Task to complete: Write out the data below exactly, from its first line to the line containing "is bounded there;", that line included.
Task input section start
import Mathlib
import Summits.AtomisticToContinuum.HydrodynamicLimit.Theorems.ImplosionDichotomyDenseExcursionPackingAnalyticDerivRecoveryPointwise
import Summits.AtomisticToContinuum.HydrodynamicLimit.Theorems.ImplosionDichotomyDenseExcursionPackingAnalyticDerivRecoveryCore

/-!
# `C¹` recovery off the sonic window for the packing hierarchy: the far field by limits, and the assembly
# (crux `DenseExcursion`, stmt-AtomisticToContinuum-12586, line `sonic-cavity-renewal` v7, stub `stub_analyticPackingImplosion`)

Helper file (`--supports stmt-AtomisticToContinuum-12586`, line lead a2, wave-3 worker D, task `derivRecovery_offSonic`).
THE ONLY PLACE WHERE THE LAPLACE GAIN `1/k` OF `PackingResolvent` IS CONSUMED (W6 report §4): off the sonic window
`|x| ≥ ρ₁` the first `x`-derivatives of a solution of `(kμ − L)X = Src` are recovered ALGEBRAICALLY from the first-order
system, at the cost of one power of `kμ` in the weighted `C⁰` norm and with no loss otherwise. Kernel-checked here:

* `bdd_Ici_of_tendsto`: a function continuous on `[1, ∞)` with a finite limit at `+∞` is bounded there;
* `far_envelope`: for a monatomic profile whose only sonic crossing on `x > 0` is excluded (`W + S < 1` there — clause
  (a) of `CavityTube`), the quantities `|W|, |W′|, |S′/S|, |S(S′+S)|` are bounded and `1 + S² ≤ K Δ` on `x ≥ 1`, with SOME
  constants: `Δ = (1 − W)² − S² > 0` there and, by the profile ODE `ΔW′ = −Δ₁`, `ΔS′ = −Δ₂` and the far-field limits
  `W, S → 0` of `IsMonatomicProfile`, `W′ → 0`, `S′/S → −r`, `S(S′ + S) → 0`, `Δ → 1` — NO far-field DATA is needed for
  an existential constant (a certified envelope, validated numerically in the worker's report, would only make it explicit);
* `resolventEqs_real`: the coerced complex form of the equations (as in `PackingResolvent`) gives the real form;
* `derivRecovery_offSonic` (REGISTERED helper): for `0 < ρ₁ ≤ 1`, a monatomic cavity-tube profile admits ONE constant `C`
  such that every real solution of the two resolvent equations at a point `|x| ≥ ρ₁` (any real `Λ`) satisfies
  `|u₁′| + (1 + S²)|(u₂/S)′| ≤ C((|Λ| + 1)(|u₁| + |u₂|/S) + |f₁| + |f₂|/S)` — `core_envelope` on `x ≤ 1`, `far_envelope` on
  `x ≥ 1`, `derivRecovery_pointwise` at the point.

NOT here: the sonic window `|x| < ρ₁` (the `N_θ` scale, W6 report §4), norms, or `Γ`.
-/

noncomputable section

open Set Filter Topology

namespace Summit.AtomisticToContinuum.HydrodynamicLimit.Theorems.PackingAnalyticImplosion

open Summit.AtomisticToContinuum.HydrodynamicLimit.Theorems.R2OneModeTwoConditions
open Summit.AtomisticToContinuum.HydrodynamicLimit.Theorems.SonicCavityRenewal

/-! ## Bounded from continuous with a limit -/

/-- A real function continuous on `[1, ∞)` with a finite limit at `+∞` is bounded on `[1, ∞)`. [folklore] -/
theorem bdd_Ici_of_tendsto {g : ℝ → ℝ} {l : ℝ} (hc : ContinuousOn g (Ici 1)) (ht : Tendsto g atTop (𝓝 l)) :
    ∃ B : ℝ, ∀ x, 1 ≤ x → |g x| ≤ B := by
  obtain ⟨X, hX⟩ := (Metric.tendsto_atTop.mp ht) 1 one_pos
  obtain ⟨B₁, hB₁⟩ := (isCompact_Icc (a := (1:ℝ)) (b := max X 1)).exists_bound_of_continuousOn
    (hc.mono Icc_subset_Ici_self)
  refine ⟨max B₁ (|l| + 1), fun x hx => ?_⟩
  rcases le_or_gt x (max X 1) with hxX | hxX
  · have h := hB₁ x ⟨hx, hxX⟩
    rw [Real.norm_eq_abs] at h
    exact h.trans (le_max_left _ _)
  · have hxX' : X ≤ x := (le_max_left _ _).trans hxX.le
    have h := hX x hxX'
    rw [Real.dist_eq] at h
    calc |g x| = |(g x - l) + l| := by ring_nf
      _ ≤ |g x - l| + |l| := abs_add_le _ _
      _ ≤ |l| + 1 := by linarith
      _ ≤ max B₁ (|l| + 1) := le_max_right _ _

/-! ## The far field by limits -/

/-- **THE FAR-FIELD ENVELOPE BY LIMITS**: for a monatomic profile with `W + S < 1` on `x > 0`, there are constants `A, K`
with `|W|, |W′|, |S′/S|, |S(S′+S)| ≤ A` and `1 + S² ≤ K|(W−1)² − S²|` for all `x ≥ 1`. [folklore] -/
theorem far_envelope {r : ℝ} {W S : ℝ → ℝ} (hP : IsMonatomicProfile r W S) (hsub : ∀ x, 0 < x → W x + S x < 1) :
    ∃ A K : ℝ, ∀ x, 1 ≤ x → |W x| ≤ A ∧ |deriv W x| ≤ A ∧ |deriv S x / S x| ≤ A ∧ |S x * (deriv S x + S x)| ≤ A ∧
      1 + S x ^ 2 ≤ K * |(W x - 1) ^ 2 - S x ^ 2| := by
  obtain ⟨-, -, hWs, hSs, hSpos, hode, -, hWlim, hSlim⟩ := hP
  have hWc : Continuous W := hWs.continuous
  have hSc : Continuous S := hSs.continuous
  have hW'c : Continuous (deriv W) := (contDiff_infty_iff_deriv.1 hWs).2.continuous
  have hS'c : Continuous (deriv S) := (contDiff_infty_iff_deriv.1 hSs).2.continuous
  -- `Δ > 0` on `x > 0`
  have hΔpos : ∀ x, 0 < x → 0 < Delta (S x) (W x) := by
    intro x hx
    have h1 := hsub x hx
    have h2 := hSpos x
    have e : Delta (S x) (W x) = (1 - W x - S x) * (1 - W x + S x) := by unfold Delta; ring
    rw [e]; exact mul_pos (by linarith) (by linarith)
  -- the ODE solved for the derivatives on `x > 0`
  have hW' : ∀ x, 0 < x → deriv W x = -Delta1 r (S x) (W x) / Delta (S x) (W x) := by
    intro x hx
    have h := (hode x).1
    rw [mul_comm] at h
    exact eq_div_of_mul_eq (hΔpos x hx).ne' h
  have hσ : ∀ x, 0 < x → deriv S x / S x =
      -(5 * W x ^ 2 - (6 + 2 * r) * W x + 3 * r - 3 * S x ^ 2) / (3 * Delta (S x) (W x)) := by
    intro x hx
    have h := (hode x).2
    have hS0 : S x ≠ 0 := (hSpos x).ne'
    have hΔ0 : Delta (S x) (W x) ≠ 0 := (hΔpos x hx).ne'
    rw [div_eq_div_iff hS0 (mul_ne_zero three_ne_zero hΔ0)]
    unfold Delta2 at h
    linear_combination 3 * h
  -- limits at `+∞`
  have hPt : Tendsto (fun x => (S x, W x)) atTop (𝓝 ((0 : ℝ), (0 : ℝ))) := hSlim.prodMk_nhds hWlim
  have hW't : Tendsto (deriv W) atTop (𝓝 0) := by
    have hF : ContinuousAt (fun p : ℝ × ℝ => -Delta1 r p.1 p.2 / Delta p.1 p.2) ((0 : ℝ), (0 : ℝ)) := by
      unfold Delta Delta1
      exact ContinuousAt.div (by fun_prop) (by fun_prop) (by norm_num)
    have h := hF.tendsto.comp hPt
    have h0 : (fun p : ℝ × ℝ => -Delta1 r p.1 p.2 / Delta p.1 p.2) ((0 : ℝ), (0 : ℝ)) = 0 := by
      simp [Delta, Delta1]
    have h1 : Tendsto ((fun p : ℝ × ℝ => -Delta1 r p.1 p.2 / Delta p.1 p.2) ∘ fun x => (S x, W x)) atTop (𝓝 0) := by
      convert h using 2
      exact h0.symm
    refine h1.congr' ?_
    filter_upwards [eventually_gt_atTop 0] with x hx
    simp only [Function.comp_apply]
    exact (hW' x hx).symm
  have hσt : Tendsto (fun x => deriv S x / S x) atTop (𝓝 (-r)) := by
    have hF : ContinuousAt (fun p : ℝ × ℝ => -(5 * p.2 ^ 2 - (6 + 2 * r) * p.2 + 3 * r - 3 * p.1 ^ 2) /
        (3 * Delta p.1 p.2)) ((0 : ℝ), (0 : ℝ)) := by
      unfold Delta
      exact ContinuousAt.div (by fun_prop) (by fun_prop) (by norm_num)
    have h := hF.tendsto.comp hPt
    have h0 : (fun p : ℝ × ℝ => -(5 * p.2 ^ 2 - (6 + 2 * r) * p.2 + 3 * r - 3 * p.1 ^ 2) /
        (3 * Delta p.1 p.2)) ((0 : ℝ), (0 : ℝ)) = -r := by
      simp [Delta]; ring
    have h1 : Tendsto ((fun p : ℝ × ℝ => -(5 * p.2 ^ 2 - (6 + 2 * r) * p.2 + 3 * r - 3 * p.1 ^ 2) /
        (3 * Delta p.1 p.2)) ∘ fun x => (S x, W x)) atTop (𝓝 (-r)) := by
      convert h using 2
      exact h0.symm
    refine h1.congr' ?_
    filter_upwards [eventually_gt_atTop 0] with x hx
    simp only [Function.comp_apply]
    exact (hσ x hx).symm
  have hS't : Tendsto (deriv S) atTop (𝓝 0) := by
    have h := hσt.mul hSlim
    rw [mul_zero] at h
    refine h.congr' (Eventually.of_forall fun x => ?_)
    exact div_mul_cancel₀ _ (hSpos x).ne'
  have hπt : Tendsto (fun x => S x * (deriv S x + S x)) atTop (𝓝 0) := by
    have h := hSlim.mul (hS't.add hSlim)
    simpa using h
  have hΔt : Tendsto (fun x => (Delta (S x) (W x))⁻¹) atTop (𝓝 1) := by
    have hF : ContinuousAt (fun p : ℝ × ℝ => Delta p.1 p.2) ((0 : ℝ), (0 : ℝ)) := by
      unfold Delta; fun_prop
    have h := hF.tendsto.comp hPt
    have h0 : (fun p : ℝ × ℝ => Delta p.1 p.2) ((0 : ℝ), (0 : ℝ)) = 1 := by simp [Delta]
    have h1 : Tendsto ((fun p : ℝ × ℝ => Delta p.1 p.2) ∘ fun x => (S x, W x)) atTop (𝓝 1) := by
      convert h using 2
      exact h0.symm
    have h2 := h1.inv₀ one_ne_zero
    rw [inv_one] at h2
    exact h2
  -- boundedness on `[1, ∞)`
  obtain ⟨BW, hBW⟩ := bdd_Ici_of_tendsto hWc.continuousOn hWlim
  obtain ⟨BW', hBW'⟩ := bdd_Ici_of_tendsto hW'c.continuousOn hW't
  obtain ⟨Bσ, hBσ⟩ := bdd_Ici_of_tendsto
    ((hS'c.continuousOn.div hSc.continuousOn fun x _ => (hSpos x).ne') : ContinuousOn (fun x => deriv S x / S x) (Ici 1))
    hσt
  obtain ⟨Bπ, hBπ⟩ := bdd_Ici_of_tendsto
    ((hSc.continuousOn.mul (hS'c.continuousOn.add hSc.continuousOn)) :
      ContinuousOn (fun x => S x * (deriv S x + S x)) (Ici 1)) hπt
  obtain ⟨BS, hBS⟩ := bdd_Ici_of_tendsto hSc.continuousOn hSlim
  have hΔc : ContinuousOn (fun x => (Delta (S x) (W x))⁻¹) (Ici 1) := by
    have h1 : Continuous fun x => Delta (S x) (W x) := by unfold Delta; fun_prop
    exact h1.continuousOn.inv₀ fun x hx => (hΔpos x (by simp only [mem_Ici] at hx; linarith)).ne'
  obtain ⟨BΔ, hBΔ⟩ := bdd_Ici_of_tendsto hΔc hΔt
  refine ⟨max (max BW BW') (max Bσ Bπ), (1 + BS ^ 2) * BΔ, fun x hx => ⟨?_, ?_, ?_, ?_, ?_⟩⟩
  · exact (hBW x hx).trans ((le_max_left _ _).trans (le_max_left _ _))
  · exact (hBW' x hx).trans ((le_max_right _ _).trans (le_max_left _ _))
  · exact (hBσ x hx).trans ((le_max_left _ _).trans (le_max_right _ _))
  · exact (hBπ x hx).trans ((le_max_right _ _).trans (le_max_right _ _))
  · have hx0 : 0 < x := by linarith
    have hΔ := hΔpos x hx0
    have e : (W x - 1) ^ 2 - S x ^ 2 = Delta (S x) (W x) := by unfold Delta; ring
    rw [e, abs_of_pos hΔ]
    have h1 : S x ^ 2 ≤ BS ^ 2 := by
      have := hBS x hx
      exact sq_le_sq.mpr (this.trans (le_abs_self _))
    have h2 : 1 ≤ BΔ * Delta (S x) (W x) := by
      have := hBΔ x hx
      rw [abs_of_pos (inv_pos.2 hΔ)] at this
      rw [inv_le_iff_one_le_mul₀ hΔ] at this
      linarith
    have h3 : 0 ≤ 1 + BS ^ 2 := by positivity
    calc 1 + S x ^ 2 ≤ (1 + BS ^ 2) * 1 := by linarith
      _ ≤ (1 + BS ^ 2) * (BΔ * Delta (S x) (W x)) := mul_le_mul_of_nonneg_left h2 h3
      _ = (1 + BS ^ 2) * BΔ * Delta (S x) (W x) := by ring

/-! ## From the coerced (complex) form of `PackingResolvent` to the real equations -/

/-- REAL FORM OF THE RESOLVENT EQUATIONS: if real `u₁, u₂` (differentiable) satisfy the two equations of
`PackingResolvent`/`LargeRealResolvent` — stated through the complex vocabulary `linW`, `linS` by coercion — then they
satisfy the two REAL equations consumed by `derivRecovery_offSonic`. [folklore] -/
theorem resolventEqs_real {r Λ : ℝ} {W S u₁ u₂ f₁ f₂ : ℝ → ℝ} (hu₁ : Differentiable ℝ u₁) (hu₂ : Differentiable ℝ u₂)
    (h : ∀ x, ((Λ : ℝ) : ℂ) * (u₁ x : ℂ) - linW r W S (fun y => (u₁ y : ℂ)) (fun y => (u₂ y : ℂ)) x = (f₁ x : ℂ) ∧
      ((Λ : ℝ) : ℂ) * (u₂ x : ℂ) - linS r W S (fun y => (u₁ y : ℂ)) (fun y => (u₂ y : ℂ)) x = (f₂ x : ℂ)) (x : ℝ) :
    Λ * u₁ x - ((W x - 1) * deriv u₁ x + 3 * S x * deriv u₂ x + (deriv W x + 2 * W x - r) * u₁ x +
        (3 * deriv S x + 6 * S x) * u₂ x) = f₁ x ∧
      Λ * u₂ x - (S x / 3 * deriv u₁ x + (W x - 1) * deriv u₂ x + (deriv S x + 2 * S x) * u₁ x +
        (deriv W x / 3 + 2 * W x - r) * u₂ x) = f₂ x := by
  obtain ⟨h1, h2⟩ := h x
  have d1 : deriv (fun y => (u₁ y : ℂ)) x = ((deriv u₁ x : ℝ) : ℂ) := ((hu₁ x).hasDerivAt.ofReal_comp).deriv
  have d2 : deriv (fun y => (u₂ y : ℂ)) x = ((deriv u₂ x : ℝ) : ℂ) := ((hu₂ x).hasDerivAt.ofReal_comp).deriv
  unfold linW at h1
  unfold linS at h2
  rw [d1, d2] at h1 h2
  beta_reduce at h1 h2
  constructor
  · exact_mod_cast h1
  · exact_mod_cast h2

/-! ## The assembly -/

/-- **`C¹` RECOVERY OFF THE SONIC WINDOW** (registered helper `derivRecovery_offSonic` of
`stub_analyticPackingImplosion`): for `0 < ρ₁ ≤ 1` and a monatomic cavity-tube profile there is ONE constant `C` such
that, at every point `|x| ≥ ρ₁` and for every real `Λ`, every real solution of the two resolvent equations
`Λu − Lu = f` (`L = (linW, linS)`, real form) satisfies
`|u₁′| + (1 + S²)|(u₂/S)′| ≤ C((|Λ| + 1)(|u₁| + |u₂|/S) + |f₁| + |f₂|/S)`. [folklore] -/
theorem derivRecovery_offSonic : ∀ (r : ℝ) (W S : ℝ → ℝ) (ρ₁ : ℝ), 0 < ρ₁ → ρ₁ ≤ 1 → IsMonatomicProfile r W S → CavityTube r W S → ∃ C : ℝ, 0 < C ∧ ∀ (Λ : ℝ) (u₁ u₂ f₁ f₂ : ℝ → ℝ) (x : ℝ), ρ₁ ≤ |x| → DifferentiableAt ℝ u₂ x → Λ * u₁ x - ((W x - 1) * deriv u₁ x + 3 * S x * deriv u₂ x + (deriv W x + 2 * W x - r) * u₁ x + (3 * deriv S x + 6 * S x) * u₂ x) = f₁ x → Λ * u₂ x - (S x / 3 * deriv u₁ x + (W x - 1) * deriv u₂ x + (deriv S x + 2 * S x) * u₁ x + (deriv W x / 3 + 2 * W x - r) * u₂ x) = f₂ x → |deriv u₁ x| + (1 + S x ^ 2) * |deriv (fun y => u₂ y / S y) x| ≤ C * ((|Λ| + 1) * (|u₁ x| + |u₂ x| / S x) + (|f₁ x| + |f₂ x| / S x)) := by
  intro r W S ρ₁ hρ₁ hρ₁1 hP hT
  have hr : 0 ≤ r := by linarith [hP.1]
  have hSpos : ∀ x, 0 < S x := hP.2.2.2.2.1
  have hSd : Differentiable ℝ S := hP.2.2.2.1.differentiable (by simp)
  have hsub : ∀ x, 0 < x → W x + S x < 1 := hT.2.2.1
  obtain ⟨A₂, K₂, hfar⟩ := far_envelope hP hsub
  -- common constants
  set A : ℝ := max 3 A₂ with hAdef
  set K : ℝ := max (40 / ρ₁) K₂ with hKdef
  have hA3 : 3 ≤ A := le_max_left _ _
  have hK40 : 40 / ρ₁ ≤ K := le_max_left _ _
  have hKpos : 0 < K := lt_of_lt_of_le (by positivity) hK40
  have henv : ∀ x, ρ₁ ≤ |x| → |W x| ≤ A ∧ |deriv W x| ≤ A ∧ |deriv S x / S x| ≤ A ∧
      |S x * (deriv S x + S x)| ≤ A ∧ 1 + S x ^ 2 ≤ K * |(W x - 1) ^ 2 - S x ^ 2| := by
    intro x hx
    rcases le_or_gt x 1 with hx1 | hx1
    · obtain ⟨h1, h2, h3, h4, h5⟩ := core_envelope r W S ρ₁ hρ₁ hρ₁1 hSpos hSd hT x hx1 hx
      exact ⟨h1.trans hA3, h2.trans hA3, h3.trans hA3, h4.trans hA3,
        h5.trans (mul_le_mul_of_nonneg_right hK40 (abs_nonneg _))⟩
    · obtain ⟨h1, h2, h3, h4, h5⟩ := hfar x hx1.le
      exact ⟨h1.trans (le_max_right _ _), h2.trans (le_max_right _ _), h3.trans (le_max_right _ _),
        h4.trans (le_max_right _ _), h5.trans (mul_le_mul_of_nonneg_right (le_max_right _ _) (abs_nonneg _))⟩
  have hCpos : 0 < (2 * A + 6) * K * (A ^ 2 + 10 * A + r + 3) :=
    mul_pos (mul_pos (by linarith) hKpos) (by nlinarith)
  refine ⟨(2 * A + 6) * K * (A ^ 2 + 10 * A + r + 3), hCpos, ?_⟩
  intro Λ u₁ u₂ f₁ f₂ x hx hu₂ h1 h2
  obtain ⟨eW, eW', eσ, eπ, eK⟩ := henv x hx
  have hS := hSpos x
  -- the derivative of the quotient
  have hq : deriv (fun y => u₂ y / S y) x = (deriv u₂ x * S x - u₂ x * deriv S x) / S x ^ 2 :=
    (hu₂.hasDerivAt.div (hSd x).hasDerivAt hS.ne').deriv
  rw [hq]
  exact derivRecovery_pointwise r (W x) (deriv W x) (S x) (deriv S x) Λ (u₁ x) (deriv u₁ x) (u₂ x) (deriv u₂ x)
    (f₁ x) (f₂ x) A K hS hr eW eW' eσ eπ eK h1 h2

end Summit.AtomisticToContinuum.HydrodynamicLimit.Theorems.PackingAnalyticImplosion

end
Task input section end
Answer to the problem:
import Mathlib
import Summits.AtomisticToContinuum.HydrodynamicLimit.Theorems.ImplosionDichotomyDenseExcursionPackingAnalyticDerivRecoveryPointwise
import Summits.AtomisticToContinuum.HydrodynamicLimit.Theorems.ImplosionDichotomyDenseExcursionPackingAnalyticDerivRecoveryCore

/-!
# `C¹` recovery off the sonic window for the packing hierarchy: the far field by limits, and the assembly
# (crux `DenseExcursion`, stmt-AtomisticToContinuum-12586, line `sonic-cavity-renewal` v7, stub `stub_analyticPackingImplosion`)

Helper file (`--supports stmt-AtomisticToContinuum-12586`, line lead a2, wave-3 worker D, task `derivRecovery_offSonic`).
THE ONLY PLACE WHERE THE LAPLACE GAIN `1/k` OF `PackingResolvent` IS CONSUMED (W6 report §4): off the sonic window
`|x| ≥ ρ₁` the first `x`-derivatives of a solution of `(kμ − L)X = Src` are recovered ALGEBRAICALLY from the first-order
system, at the cost of one power of `kμ` in the weighted `C⁰` norm and with no loss otherwise. Kernel-checked here:

* `bdd_Ici_of_tendsto`: a function continuous on `[1, ∞)` with a finite limit at `+∞` is bounded there;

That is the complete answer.